Brief
Pull out every line in the data that has the string "hadm" in it.

Data to process
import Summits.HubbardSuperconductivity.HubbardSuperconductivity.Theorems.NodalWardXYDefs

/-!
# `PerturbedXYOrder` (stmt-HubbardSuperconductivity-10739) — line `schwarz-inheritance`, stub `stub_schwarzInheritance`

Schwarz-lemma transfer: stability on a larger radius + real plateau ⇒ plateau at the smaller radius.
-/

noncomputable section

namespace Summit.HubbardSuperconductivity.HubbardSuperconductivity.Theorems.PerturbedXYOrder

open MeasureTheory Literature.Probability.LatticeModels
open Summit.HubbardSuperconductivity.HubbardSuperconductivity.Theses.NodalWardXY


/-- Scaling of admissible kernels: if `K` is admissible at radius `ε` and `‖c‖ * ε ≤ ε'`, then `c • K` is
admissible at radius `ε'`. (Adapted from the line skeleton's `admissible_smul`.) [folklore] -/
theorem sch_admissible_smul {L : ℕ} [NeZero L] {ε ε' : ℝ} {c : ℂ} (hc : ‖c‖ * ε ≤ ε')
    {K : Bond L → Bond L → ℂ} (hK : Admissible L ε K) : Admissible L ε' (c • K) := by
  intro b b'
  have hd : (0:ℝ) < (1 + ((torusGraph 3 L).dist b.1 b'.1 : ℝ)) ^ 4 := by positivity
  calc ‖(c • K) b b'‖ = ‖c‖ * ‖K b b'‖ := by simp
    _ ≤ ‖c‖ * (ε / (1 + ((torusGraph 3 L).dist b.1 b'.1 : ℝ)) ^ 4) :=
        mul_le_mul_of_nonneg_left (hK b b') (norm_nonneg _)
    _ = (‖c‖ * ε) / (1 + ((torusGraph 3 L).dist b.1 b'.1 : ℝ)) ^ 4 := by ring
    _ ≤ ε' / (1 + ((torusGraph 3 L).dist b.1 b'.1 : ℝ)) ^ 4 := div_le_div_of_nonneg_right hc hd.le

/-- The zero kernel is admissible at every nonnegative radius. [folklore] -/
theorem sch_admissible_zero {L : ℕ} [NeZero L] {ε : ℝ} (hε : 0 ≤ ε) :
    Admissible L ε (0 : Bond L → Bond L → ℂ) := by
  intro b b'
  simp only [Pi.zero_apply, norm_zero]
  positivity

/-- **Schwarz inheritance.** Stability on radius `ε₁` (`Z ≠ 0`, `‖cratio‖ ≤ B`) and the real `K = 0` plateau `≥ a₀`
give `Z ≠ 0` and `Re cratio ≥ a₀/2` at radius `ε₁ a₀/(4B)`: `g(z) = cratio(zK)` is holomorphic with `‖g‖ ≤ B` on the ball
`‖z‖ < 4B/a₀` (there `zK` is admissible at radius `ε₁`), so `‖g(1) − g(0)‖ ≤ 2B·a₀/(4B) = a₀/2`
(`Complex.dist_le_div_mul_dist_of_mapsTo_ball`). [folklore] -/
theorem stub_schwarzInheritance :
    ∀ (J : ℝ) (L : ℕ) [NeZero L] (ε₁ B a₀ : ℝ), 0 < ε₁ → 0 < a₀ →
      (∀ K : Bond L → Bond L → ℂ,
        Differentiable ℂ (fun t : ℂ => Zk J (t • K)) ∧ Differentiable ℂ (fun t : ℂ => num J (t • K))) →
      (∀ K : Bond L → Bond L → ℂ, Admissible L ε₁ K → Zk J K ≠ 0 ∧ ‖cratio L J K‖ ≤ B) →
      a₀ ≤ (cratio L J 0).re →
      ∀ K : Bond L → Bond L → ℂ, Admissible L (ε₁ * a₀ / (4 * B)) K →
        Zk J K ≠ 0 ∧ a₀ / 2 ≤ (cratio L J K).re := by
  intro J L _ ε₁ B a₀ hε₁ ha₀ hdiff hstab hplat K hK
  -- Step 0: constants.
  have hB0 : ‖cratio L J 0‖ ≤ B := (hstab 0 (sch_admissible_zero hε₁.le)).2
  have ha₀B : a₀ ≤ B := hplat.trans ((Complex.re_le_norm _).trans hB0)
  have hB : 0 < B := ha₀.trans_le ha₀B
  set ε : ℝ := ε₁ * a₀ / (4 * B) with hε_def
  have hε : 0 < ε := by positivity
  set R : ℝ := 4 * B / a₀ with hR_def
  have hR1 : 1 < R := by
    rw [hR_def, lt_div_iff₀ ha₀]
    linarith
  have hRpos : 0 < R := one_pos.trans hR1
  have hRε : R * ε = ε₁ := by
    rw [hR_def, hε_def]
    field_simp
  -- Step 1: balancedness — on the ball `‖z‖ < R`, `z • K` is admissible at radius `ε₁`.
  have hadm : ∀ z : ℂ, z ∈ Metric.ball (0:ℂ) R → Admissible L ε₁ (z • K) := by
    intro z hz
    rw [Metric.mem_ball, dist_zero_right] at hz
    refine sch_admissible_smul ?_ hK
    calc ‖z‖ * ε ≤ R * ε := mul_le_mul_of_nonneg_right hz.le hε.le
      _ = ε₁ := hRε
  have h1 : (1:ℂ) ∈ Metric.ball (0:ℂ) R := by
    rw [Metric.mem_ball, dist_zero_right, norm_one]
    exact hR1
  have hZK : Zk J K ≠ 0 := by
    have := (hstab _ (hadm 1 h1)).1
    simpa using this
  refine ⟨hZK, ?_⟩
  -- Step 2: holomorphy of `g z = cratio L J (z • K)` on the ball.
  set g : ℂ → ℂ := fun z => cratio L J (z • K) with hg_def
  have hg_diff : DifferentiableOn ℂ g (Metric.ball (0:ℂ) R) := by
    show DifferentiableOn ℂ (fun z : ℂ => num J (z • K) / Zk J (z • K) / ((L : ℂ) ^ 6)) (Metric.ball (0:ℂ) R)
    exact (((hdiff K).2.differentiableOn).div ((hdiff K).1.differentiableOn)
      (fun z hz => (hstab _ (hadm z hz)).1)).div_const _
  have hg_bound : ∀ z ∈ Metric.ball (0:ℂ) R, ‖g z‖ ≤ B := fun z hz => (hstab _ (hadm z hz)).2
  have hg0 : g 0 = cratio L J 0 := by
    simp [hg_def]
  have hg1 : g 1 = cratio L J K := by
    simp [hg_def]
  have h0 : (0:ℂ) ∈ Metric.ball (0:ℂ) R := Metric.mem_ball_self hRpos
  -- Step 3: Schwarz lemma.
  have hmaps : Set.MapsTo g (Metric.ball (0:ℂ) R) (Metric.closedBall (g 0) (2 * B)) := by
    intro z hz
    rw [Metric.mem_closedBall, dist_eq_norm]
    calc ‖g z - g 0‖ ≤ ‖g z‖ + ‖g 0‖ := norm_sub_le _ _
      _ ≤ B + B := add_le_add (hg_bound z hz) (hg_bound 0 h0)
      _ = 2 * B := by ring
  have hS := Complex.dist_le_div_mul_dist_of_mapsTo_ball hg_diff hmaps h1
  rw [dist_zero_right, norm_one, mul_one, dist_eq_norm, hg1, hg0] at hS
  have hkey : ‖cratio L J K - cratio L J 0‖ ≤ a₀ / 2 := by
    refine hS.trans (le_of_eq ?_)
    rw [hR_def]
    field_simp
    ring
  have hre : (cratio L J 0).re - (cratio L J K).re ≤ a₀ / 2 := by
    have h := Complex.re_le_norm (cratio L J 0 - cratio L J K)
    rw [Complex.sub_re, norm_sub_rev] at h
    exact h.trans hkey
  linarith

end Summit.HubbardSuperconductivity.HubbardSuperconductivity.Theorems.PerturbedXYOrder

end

Written solution
  have hadm : ∀ z : ℂ, z ∈ Metric.ball (0:ℂ) R → Admissible L ε₁ (z • K) := by
    have := (hstab _ (hadm 1 h1)).1
      (fun z hz => (hstab _ (hadm z hz)).1)).div_const _
  have hg_bound : ∀ z ∈ Metric.ball (0:ℂ) R, ‖g z‖ ≤ B := fun z hz => (hstab _ (hadm z hz)).2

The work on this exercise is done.